◆ **Data supplied**:
◇ ◇ ◇ ◇ ◇

import Mathlib.Analysis.Calculus.IteratedDeriv.Lemmas
import Literature.Analysis.Asymptotics.GaussianDamping
import Literature.Geometry.Lorentzian.GaussianBeamPhase
import HarnessLib

/-!
# The eikonal defect of the explicit Gaussian-beam phase vanishes to second order along the
# bicharacteristic
(trunk G08 = T-LORENTZ, geometric optics; namespace `Literature.Geometry.Lorentzian.GaussianBeam`)

Sbierski, Anal. PDE 8 (2015), §3 (= arXiv:1311.2477v2 §2.2): for a Gaussian beam `u_λ = a e^{iλφ}`
the first error term of `□u_λ` is `−λ² (dφ · dφ) a e^{iλφ}` ((3.1)/(3.5)), and the construction
requires ((3.9)) that the **eikonal defect** `f = ½ g^{μν} ∂_μφ ∂_νφ` "vanishes to second order
along `γ`". With `dφ|_γ = γ̇♭ =: p` the printed computation (arXiv (2.12)–(2.14)) is:
order `0` is the null condition `g⁻¹(p, p) = 0`; order `1`,
`∂_κ f|_γ = ½ (∂_κ g^{μν}) p_μ p_ν + g^{μν} ∂_μφ ∂_κ∂_νφ|_γ = −(∂_κφ)˙ + γ̇^ν ∂_ν∂_κφ = 0`, is the
geodesic (bicharacteristic) equation `ṗ_κ = −½ (∂_κ g^{μν}) p_μ p_ν` together with the compatibility
`M γ̇ = ṗ`; and order `2` is the matrix Riccati equation `0 = A + BM + MBᵀ + MCM + Ṁ` for
`M = ∂∂φ|_γ`, `A = ½ ∂²g^{μν} p_μ p_ν`, `B_{κρ} = ∂_κ g^{ρν} p_ν`, `C = g^{μν}` ((2.14)).

This file proves that statement for the explicit phase `GaussianBeam.phase P M c` of
`GaussianBeamPhase.lean` in a time-foliated chart `E4 ∋ x = (t, x⃗)`, along the curve
`X(t) = (t, c(t))` carrying real momenta `P(t)`, for an arbitrary smooth symmetric coefficient field
`𝔾 = (g^{μν})` — in the reparametrised form in which the curve is a graph over the time axis:
`𝔾(X) P = κ Ẋ` with `κ > 0` (`Ẋ = (1, ċ)`; `κ = ṫ ∘ γ` is the energy `−g(N, γ̇)` for `N = −dt♯`),
`Ṗ = −(2κ)⁻¹ ∂𝔾(P, P)` and `κ Ṁ = −(A + BM + MBᵀ + M 𝔾 M)`.

* `GaussianBeam.dG`, `GaussianBeam.ddG`, `GaussianBeam.defect` — the coordinate derivatives of the
  coefficients and the defect `f(x) = ∑ 𝔾^{μν}(x) ∂_μφ(x) ∂_νφ(x)` (twice Sbierski's `f`);
* `dphase_line` — along the spatial lines `s ↦ X(t) + s w` (`w⁰ = 0`) through a curve point the
  components `∂_μφ` are explicit polynomials of degree `≤ 2` in `s`
  (`lineE + s lineQ + s² lineR`);
* `lineE_eq`, `lineQ_eq_mulVecW` — under the constraint, symmetry and compatibility the constant
  and linear coefficients are `P` and `M w`;
* `sum_G0_mul_P`, `sum_mulVecW_mul_Xd`, `sum_dirDG_PP`, `riccati_contract` — the finite-sum
  algebra: the velocity relation, the compatibility, the bicharacteristic equation and the Riccati
  equation contracted with the direction `w`;
* `defect_curve` (order `0`, the null condition), `hasDerivAt_defect_line`,
  `derivDefectLine_zero`, `hasDerivAt_defect_line_zero` (order `1`, the bicharacteristic equation),
  `hasDerivAt_derivDefectLine`, `deriv2DefectLine_zero`, `iteratedDeriv_two_defect_line_zero`
  (order `2`, the Riccati equation) — **the defect and its first and second derivatives along every
  spatial line through `X(t)` vanish at `X(t)`**, by the printed computation contracted with
  `w, w`;
* `iteratedFDeriv_eq_zero_of_lines` — the polarisation bridge: for a smooth `F`, vanishing of
  `F`, of the first derivatives and of the second iterated derivatives along all lines through `y₀`
  gives `iteratedFDeriv ℝ k F y₀ = 0` for `k ≤ 2` (the hypothesis of the Gaussian damping lemma
  `Literature.Analysis.Asymptotics.GaussianBeam.gaussianDamping_movingCenter` with `S = 2`);
  `line_flat_two_mul` — flatness to order `2` along a line survives multiplication by a `C²` factor
  (the amplitude and cut-offs of the beam).

## References

* J. Sbierski, *Characterisation of the energy of Gaussian beams on Lorentzian manifolds: with
  applications to black hole spacetimes*, Anal. PDE 8 (2015) 1379–1420, §3, (3.1), (3.5), (3.9);
  arXiv:1311.2477v2 §2.2, (2.12)–(2.14) (key `Sbierski2015`).
* J. Ralston, *Gaussian beams and the propagation of singularities*, MAA Stud. Math. 23 (1982)
  206–248, §2 (key `Ralston1982`).
-/

noncomputable section

open Set Filter
open scoped ContDiff Topology

namespace Literature.Geometry.Lorentzian

namespace GaussianBeam

/-! ### Coordinate derivatives of the coefficient field and the eikonal defect -/

/-- `∂_α g^{μν}(x)`: the coordinate derivative of a coefficient. [folklore] -/
def dG (𝔾 : E4 → Fin 4 → Fin 4 → ℝ) (x : E4) (α μ ν : Fin 4) : ℝ :=
  fderiv ℝ (fun y ↦ 𝔾 y μ ν) x (E4.basisVector α)

/-- `∂_α∂_β g^{μν}(x)`. [folklore] -/
def ddG (𝔾 : E4 → Fin 4 → Fin 4 → ℝ) (x : E4) (α β μ ν : Fin 4) : ℝ :=
  fderiv ℝ (fun y ↦ dG 𝔾 y β μ ν) x (E4.basisVector α)

/-- **The eikonal defect** `f(x) = ∑_{μν} g^{μν}(x) ∂_μφ(x) ∂_νφ(x)` of the explicit phase (twice
Sbierski's `f = ½ g^{μν} ∂_μφ ∂_νφ`, arXiv:1311.2477v2 p. 11; the coefficient of `−λ² a e^{iλφ}` in
`□(a e^{iλφ})`, (3.1)). [cite: Sbierski2015, §3 (3.1), (3.9); arXiv v2 §2.2 (2.12)] -/
def defect (𝔾 : E4 → Fin 4 → Fin 4 → ℝ) (P : ℝ → Fin 4 → ℝ) (M : ℝ → Fin 4 → Fin 4 → ℂ)
    (c : ℝ → E3) (x : E4) : ℂ :=
  ∑ μ : Fin 4, ∑ ν : Fin 4, (𝔾 x μ ν : ℂ) * dphase P M c μ x * dphase P M c ν x

/-! ### Spatial lines through a curve point -/

section Line

variable (P : ℝ → Fin 4 → ℝ) (M : ℝ → Fin 4 → Fin 4 → ℂ) (c : ℝ → E3)

/-- The time coordinate is constant along a spatial line through `X(t)`. [folklore] -/
theorem line_apply_zero (t : ℝ) {w : E4} (hw : w 0 = 0) (s : ℝ) :
    (E4.ofTimeSpace t (c t) + s • w) 0 = t := by
  simp [hw]

/-- The displacement along a spatial line through `X(t)` is `s w⃗`. [folklore] -/
theorem disp_line (t : ℝ) {w : E4} (hw : w 0 = 0) (s : ℝ) (i : Fin 3) :
    disp c (E4.ofTimeSpace t (c t) + s • w) i = s * w i.succ := by
  simp [disp, hw]

/-- The constant coefficient of `∂_μφ` along spatial lines: `lineE = (−P⃗ · ċ, P₁, P₂, P₃)`, equal to
`P` under the constraint `P · Ẋ = 0` (`dphase_curve`). [folklore] -/
def lineE (t : ℝ) (μ : Fin 4) : ℂ :=
  Fin.cases (-∑ i : Fin 3, (P t i.succ : ℂ) * (cdot c t i : ℂ)) (fun k ↦ (P t k.succ : ℂ)) μ

/-- The linear coefficient of `∂_μφ` along the spatial line with direction `w`:
`lineQ₀ = ∑ᵢ Ṗ_{i+1} wᵢ − ½ ∑_{ij} M_{i+1,j+1} (ċᵢ wⱼ + wᵢ ċⱼ)`,
`lineQ_{k+1} = ½ ∑ⱼ (M_{k+1,j+1} + M_{j+1,k+1}) wⱼ` (equal to `M w` under symmetry and
compatibility, `lineQ_eq_mulVec`). [folklore] -/
def lineQ (t : ℝ) (w : E4) (μ : Fin 4) : ℂ :=
  Fin.cases
    (∑ i : Fin 3, (pdot P t i.succ : ℂ) * (w i.succ : ℂ) -
      2⁻¹ * ∑ i : Fin 3, ∑ j : Fin 3, M t i.succ j.succ *
        ((cdot c t i : ℂ) * (w j.succ : ℂ) + (w i.succ : ℂ) * (cdot c t j : ℂ)))
    (fun k ↦ 2⁻¹ * ∑ j : Fin 3, (M t k.succ j.succ + M t j.succ k.succ) * (w j.succ : ℂ)) μ

/-- The quadratic coefficient of `∂₀φ` along the spatial line with direction `w`:
`lineR = ½ ∑_{ij} Ṁ_{i+1,j+1} wᵢ wⱼ` (the spatial components of `∂φ` are affine). [folklore] -/
def lineR (t : ℝ) (w : E4) : ℂ :=
  2⁻¹ * ∑ i : Fin 3, ∑ j : Fin 3, mdot M t i.succ j.succ * (w i.succ : ℂ) * (w j.succ : ℂ)

/-- The quadratic coefficient of `∂_μφ` (zero for spatial `μ`). [folklore] -/
def lineR' (t : ℝ) (w : E4) (μ : Fin 4) : ℂ :=
  Fin.cases (lineR M t w) (fun _ ↦ 0) μ

/-- **`∂φ` is an explicit polynomial of degree `≤ 2` along spatial lines through `X(t)`**:
`∂_μφ(X(t) + s w) = lineE_μ + s lineQ_μ + s² lineR'_μ`. [cite: Sbierski2015, §3 (3.12)] -/
theorem dphase_line (t : ℝ) {w : E4} (hw : w 0 = 0) (s : ℝ) (μ : Fin 4) :
    dphase P M c μ (E4.ofTimeSpace t (c t) + s • w) =
      lineE P c t μ + s * lineQ P M c t w μ + s ^ 2 * lineR' M t w μ := by
  refine Fin.cases ?_ (fun k ↦ ?_) μ
  · simp only [dphase, Fin.cases_zero, line_apply_zero c t hw, disp_line c t hw, lineE, lineQ, lineR',
      lineR]
    have h1 : ∑ i : Fin 3, ((pdot P t i.succ : ℂ) * ((s * w i.succ : ℝ) : ℂ) -
        (P t i.succ : ℂ) * (cdot c t i : ℂ)) =
        -(∑ i : Fin 3, (P t i.succ : ℂ) * (cdot c t i : ℂ)) +
          (s : ℂ) * ∑ i : Fin 3, (pdot P t i.succ : ℂ) * (w i.succ : ℂ) := by
      rw [Finset.sum_sub_distrib, Finset.mul_sum]
      have e : ∀ i : Fin 3, (pdot P t i.succ : ℂ) * ((s * w i.succ : ℝ) : ℂ) =
          (s : ℂ) * ((pdot P t i.succ : ℂ) * (w i.succ : ℂ)) := fun i ↦ by push_cast; ring
      simp only [e]
      ring
    have h2 : ∑ i : Fin 3, ∑ j : Fin 3, (mdot M t i.succ j.succ * ((s * w i.succ : ℝ) : ℂ) *
        ((s * w j.succ : ℝ) : ℂ) - M t i.succ j.succ * ((cdot c t i : ℂ) * ((s * w j.succ : ℝ) : ℂ) +
          ((s * w i.succ : ℝ) : ℂ) * (cdot c t j : ℂ))) =
        (s : ℂ) ^ 2 * ∑ i : Fin 3, ∑ j : Fin 3, mdot M t i.succ j.succ * (w i.succ : ℂ) * (w j.succ : ℂ) -
          (s : ℂ) * ∑ i : Fin 3, ∑ j : Fin 3, M t i.succ j.succ *
            ((cdot c t i : ℂ) * (w j.succ : ℂ) + (w i.succ : ℂ) * (cdot c t j : ℂ)) := by
      simp only [Finset.mul_sum, ← Finset.sum_sub_distrib]
      refine Finset.sum_congr rfl fun i _ ↦ Finset.sum_congr rfl fun j _ ↦ ?_
      push_cast
      ring
    rw [h1, h2]
    ring
  · simp only [dphase, Fin.cases_succ, line_apply_zero c t hw, disp_line c t hw, lineE, lineQ, lineR',
      Complex.ofReal_mul, Finset.mul_sum, mul_zero, add_zero]
    congr 1
    refine Finset.sum_congr rfl fun j _ ↦ ?_
    ring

◇ ◇ ◇ ◇ ◇

◆ **Work item**:
The stretch of entries above that starts with the line containing "This file proves" and goes on through the line containing "the coordinate derivatives of the" is to be transcribed exactly, and no other line is to be transcribed.

◆ **Your response**:
This file proves that statement for the explicit phase `GaussianBeam.phase P M c` of
`GaussianBeamPhase.lean` in a time-foliated chart `E4 ∋ x = (t, x⃗)`, along the curve
`X(t) = (t, c(t))` carrying real momenta `P(t)`, for an arbitrary smooth symmetric coefficient field
`𝔾 = (g^{μν})` — in the reparametrised form in which the curve is a graph over the time axis:
`𝔾(X) P = κ Ẋ` with `κ > 0` (`Ẋ = (1, ċ)`; `κ = ṫ ∘ γ` is the energy `−g(N, γ̇)` for `N = −dt♯`),
`Ṗ = −(2κ)⁻¹ ∂𝔾(P, P)` and `κ Ṁ = −(A + BM + MBᵀ + M 𝔾 M)`.

* `GaussianBeam.dG`, `GaussianBeam.ddG`, `GaussianBeam.defect` — the coordinate derivatives of the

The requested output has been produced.